Rodoreda fue la primera escritora española que habló de los campos nazis, en su cuento Noche y niebla, publicado en México en 1947. La muerte y la primavera es un parto de la misma oscuridad. La novela está construida con el esquematismo de un cuento infantil que de pronto se hubiera vuelto siniestro. En un pueblo sin nombre y en una época indeterminada, un adolescente habla de una extraña comunidad reunida en la ladera de la montaña de la Maraldina, siempre amenazada por los caramenos —unos seres que nadie ha visto y que viven al otro lado— y también por un río omnipresente, siempre a punto de arrasarlo todo. Hay un señor en lo alto de la montaña, un herrero, un preso enjaulado, un matadero donde se desuellan caballos, cuya grasa devoran todos los vecinos. Hay un grupo de gentes sin cara y guerras tribales. Hay un bosque en cuyos árboles —sellados con una cruz y que recuerdan a los Totenbäume de la Selva Negra evocados por Heidegger— se sepulta a los moribundos, cuya muerte se completa llenándoles el cuerpo de cemento. El deseo es algo enfermizo y maldito, incestuoso, como lo es la maternidad y la idea de linaje, cuya savia es la violencia y la brutalidad. Del cielo se ha eliminado toda posibilidad de trascendencia.

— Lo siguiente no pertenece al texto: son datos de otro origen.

import Mathlib
import HarnessLib
import Literature.AlgebraicGeometry.Ramification.InertiaNormalSylow
import Summits.ResolutionOfSingularities.ResolutionOfSingularities.Theorems.FrobeniusLadderFInjectiveMacaulayficationClosedPointsOfClosedFinite

/-!
# The topological standing hypotheses of the threefold Phase-0 bookkeeping hold in the crux setting (crux `WildQuotients.WildQuotientResolution`)

Crux stmt-ResolutionOfSingularities-15640 (`WildQuotientResolution`), registered stub
`stub_phaseZeroHighDim`, move-game track. The round-bookkeeping theorems of this track
(✓`PointMoveNpcClosedPoints`, ✓`PointMoveNpcFinite`, ✓`PointMoveNpcFinitePersist`,
✓`CurveMoveNpcPersist`) carry instance hypotheses `[JacobsonSpace X′]`, `[JacobsonSpace X♯]`,
`[NoetherianSpace X♯]`. This file discharges them once from the data of the stub: `X₁ → Spec k`
separated, locally of finite type and quasi-compact, `q : X′ → X₁` finite, and any model
`π : X♯ → X′` that is proper (e.g. a blow-up of a coherent ideal): everything is locally of finite
type over the Jacobson ring `k` (Mathlib `LocallyOfFiniteType.jacobsonSpace`) and Noetherian
(locally Noetherian + quasi-compact over the compact `Spec k`).

* `jacobsonSpace_of_locallyOfFiniteType_field` — `X` locally of finite type over a field is a
  Jacobson space.
* (tree ✓`FInjectiveMacaulayfication.ClosedPointsOfClosedFinite.isNoetherian_of_locallyOfFiniteType_of_quasiCompact`
  — … and quasi-compact over the field ⇒ Noetherian scheme, hence `NoetherianSpace`.)
* `jacobsonSpace_base`, `jacobsonSpace_model`, `noetherianSpace_model` — the three hypotheses in
  the crux setting.

[OURS · crux stmt-ResolutionOfSingularities-15640 · helper toward `stub_phaseZeroHighDim`
(threefold Phase 0, bookkeeping); folklore, counted 0; AI-level work, weaker than expert review.]
-/

-- single-problem summit: the doubled namespace component `ResolutionOfSingularities` is forced
set_option linter.dupNamespace false

namespace Summit.ResolutionOfSingularities.ResolutionOfSingularities.Theorems.WildQuotientResolution.PointMoveNoNpcCurves

open CategoryTheory AlgebraicGeometry TopologicalSpace

/-- A scheme locally of finite type over a field is a Jacobson space. [folklore; Stacks 01TB] -/
theorem jacobsonSpace_of_locallyOfFiniteType_field {k : Type} [Field k] {X : Scheme.{0}}
    (s : X ⟶ Spec (.of k)) [LocallyOfFiniteType s] : JacobsonSpace X :=
  LocallyOfFiniteType.jacobsonSpace s

/-- **`X′` is a Jacobson space** in the crux setting (`X₁ → Spec k` locally of finite type,
`q : X′ → X₁` finite). [folklore] -/
theorem jacobsonSpace_base {k : Type} [Field k] {X' X₁ : Scheme.{0}} (f : X₁ ⟶ Spec (.of k))
    (q : X' ⟶ X₁) [LocallyOfFiniteType f] [IsFinite q] : JacobsonSpace X' :=
  jacobsonSpace_of_locallyOfFiniteType_field (q ≫ f)

/-- **A model locally of finite type over `X′` (e.g. a proper one, a blow-up) is a Jacobson
space** in the crux setting. [folklore] -/
theorem jacobsonSpace_model {k : Type} [Field k] {Xs X' X₁ : Scheme.{0}} (f : X₁ ⟶ Spec (.of k))
    (q : X' ⟶ X₁) (π : Xs ⟶ X') [LocallyOfFiniteType f] [IsFinite q] [LocallyOfFiniteType π] :
    JacobsonSpace Xs :=
  jacobsonSpace_of_locallyOfFiniteType_field ((π ≫ q) ≫ f)

/-- **A quasi-compact model locally of finite type over `X′` (e.g. a proper one) has Noetherian
underlying space** in the crux setting (`X₁ → Spec k` moreover quasi-compact). [folklore] -/
theorem noetherianSpace_model {k : Type} [Field k] {Xs X' X₁ : Scheme.{0}} (f : X₁ ⟶ Spec (.of k))
    (q : X' ⟶ X₁) (π : Xs ⟶ X') [LocallyOfFiniteType f] [QuasiCompact f] [IsFinite q]
    [LocallyOfFiniteType π] [QuasiCompact π] : NoetherianSpace Xs := by
  haveI : IsNoetherian Xs :=
    FInjectiveMacaulayfication.ClosedPointsOfClosedFinite.isNoetherian_of_locallyOfFiniteType_of_quasiCompact
      ((π ≫ q) ≫ f)
  infer_instance

end Summit.ResolutionOfSingularities.ResolutionOfSingularities.Theorems.WildQuotientResolution.PointMoveNoNpcCurves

Rodoreda fue la primera escritora española que habló de los campos nazis, en su cuento Noche y niebla (1947)
Acostumbrados a la ingenuidad comercial con que se ha tratado la Guerra Civil en muchas novelas españolas de las últimas décadas, La muerte y la primavera sorprende, hoy incluso más que ayer, por desafiar cualquier simplificación ideológica, mostrando una idea terriblemente problemática del mal, describiendo sin ambages el desahucio de una sociedad totalitaria, gobernada por el miedo y de la que se ha extirpado todo pensamiento crítico y toda vida moral. Como en el caso de T. S. Eliot, de Faulkner o de Flannery O’Connor, el regreso de Rodoreda a la naturaleza no es en absoluto inocente, sino fruto de la alienación. El agua, los árboles, las flores, los pájaros y los insectos están infectados de muerte y ya no generan nada. La comunidad parece ancestral, pero los muertos se rellenan con un producto industrial como el cemento. Todo, incluso el lenguaje, está aquí dislocado. El estilo es el reverso intencionado de la lengua pastoril y suspende cualquier atisbo de identidad, hasta el punto de que el lenguaje ha perdido su vinculación con el mundo, al que ya no puede nombrar. Hay, en este sentido, una escena fundamental en la que el narrador, al amanecer, hace figurillas de barro y luego las deshace en el agua: “Quería tener muchas. Todo un pueblo de figurillas, todas la misma, con dos brazos… para poder hablarles con una voz que no era mi voz de lo baja y llena de suspiros que me salía. La ternura me hacía de agua y dentro del agua estaba todo lo que huía y no sé por qué y no sé qué eran aquellos amaneceres porque no hay palabras. No. No hay palabras… se tendrían que hacer”. Rodoreda da la vuelta al mito original del cuidado del “humus” —trasunto del alma— que da a luz al hombre, su lenguaje y su mundo, con una fábula terminal que sigue formulando una de las preguntas más turbadoras de la literatura europea del siglo XX.
La muerte y la primavera. Mercè Rodoreda. Traducción y posfacio de Eduardo Jordà. Club Editor, 2017. 350 páginas. 22,95 euros.